I love the foods of every season. By the end of one season, I’m ready for the next. So no more winter squashes! I am so excited its spring and enjoying the “new” produce. This recipe, Spring Veggies with Chicken and Quinoa, was inspired by a dear friend of mine. I find it so nice to have friends who love to cook and eat good food as much as I do. I love that it is versatile and easy to make Paleo or vegan. For a money saving tip, shop for foods that are in season as they are cheapest, taste better and have the most nutrition. (Find out what is in season here.)
(Learn how to make the perfect quinoa with this cooking video.)
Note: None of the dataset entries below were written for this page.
import Literature.NumberTheory.LFunctions.FeketePolyaKernelCertificatesWeightedWrappers
import HarnessLib

/-!
# No real zero for real primitive characters of conductor `42047 ≤ q ≤ 42215`: REWEIGHTED Fekete–Pólya rows, in the kernel

Topic `Literature/NumberTheory/LFunctions`; namespace `Literature.NumberTheory.LFunctions`. THEOREMS only (no
definition, no named fact, no `sorry`; standard axioms): one PUBLIC theorem **`noRealZero{Odd,Even}_fp_<q>`** per
fundamental discriminant `D`, `|D| = q ∈ [42047, 42215]`, with NO plain Fekete–Pólya witness in the scanned range but a REWEIGHTED one — the coefficients of `L(s, χ)·G(s)`, `G(s) = ∏(1 + ε_p p^(-s))` (`ε_p = ∓χ(p)`: remove / double the multiples of `p`; `ε_p = ±1` at `p ∣ q`), have non-negative iterated sums of some order over one period (`FeketePolyaReweighted.lean`, `FeketePolyaKernelCertificatesWeighted{,Wrappers}.lean`) — for every primitive
quadratic `χ` mod `q` of the parity of `D` and every `σ ∈ (0, 1)`, `L(σ, χ) ≠ 0` (statement shape of the
`interval_cases` bullets of the `NoRealZero{Odd,Even}…` range files, so a range assembly cites them by name).
Cell `parity-realchar`, kernel floor of the wide column (TARGET §2 row 19), Fekete–Pólya lane (seat prover-2).

Method (engine v4, reweighted): `FeketePolyaKernelCertificatesWeighted{,Wrappers}.lean` — the iterated partial sums of
order `K` of the reweighted value stream are non-negative over one period `N`, decided in the kernel BLOCKWISE on packed
base-`2^b` digits (`blockCertD b e K N D₀ (rwTabs kind b ps N (twOf fs))`: weight tables = sums of dilated sign tables of the character from the
quadratic-residue bitsets of the prime factors of the conductor — the factor list is part of each certificate,
primality by `norm_num` — prefix sums by one big-integer multiplication per order and block, sign test by one
AND), hence `G(σ)·ℜL(σ, χ) > 0` (the Laplace-integral form of MV (5.23) with the substitution `t ↦ dt`, `FeketePolyaReweighted`) and
`L(σ, χ) ≠ 0`.  Witnesses `(G, K)` from the reweighted scan of this seat (`HOME/parity-realchar-prover-2/tools-v4/fpscan4.c`, primes `≤ 17`,
periods `≤ 2·10⁶`; no kit); the digit width `b` is two bits above the size of
the running-sum bound recorded by the scan.  1 characters in this file (est. 38 kernel-s).
Only the rows RESCUED by the reweighted scan (and not already covered by a plain witness) appear here; the rest stays with the
truncation certificates of the companion lane.

## References

* H. L. Montgomery, R. C. Vaughan, *Multiplicative Number Theory I*, CUP 2007, §9.3 Thm 9.13, §11.2.1
  Exercises 7–8. [MontgomeryVaughan2007]
* M. Fekete, G. Pólya, *Über ein Problem von Laguerre*, Rend. Circ. Mat. Palermo 34 (1912) 89–120. [FeketePolya1912]
-/

namespace Literature.NumberTheory.LFunctions

open FeketePolyaKernel

set_option maxHeartbeats 400000 in
/-- `D = -42047`: the odd character `(·/42047)` of conductor `42047` (`42047`: 19 · 2213) — NO plain Fekete–Pólya witness in the scanned range; REWEIGHTED witness: the coefficients of `L(s, χ)·(1 + 5^{-s}) (1 + 7^{-s})` have non-negative iterated sums of order `5` over the period `1471645` (block certificate, digits of `89` bits, splitting depth `13`); est. `37.9` kernel-s. [cite: MontgomeryVaughan2007, §11.2.1 Exercises 7 (g), 8] -/
theorem noRealZeroOdd_fp_42047 :
    ∀ χ : DirichletCharacter ℂ 42047, χ.IsQuadratic → χ.IsPrimitive → χ.Odd →
      ∀ σ : ℝ, 0 < σ → σ < 1 → χ.LFunction σ ≠ 0 :=
  good_odd_of_odd_rw [19, 2213] (by norm_num) (by decide) (by decide) [(5, 1), (7, 1)] 1471645 5 89 13 (by decide) (by decide) (by decide) (by decide) (by decide) (by decide)
    (Or.inr (by decide +kernel))

end Literature.NumberTheory.LFunctions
Spring Veggies and Chicken with Quinoa
Total time: 30 minutes
- 1 zucchini, 1 yellow squash, 1/2 head of cauliflower, 1/2 onion and 1/2 a bunch of asparagus, finely chopped
- 2 Chicken Breasts, sliced longways in half, making cutlets
- 1 cup of quinoa (or gluten free pasta or spiralized veggie noodles (Paleo))
- 2 1/2 cups of water
- 1 15 oz can of diced tomatoes
- garlic powder
- Preheat the oven to 450 degrees.
- On a cookie sheet, spread out the veggies evenly. Spray or toss with EVOO and sprinkle with salt and pepper. Put in oven for 10 minutes. Take out and stir. Then cook another 10 minutes.
- While the veggies are roasting, start cooking your quinoa in the 2 cups of water
- While those are cooking, slice your chicken breasts and cook in a pan on medium heat with olive oil and seasonings to taste. Total time about 8-10 minutes.
- Once the chicken is cooked, add in diced tomatoes. Bring to a boil then remove and cover.
- Once everything is done, toss the veggies and quinoa together. Put on a plate and top with chicken and tomatoes.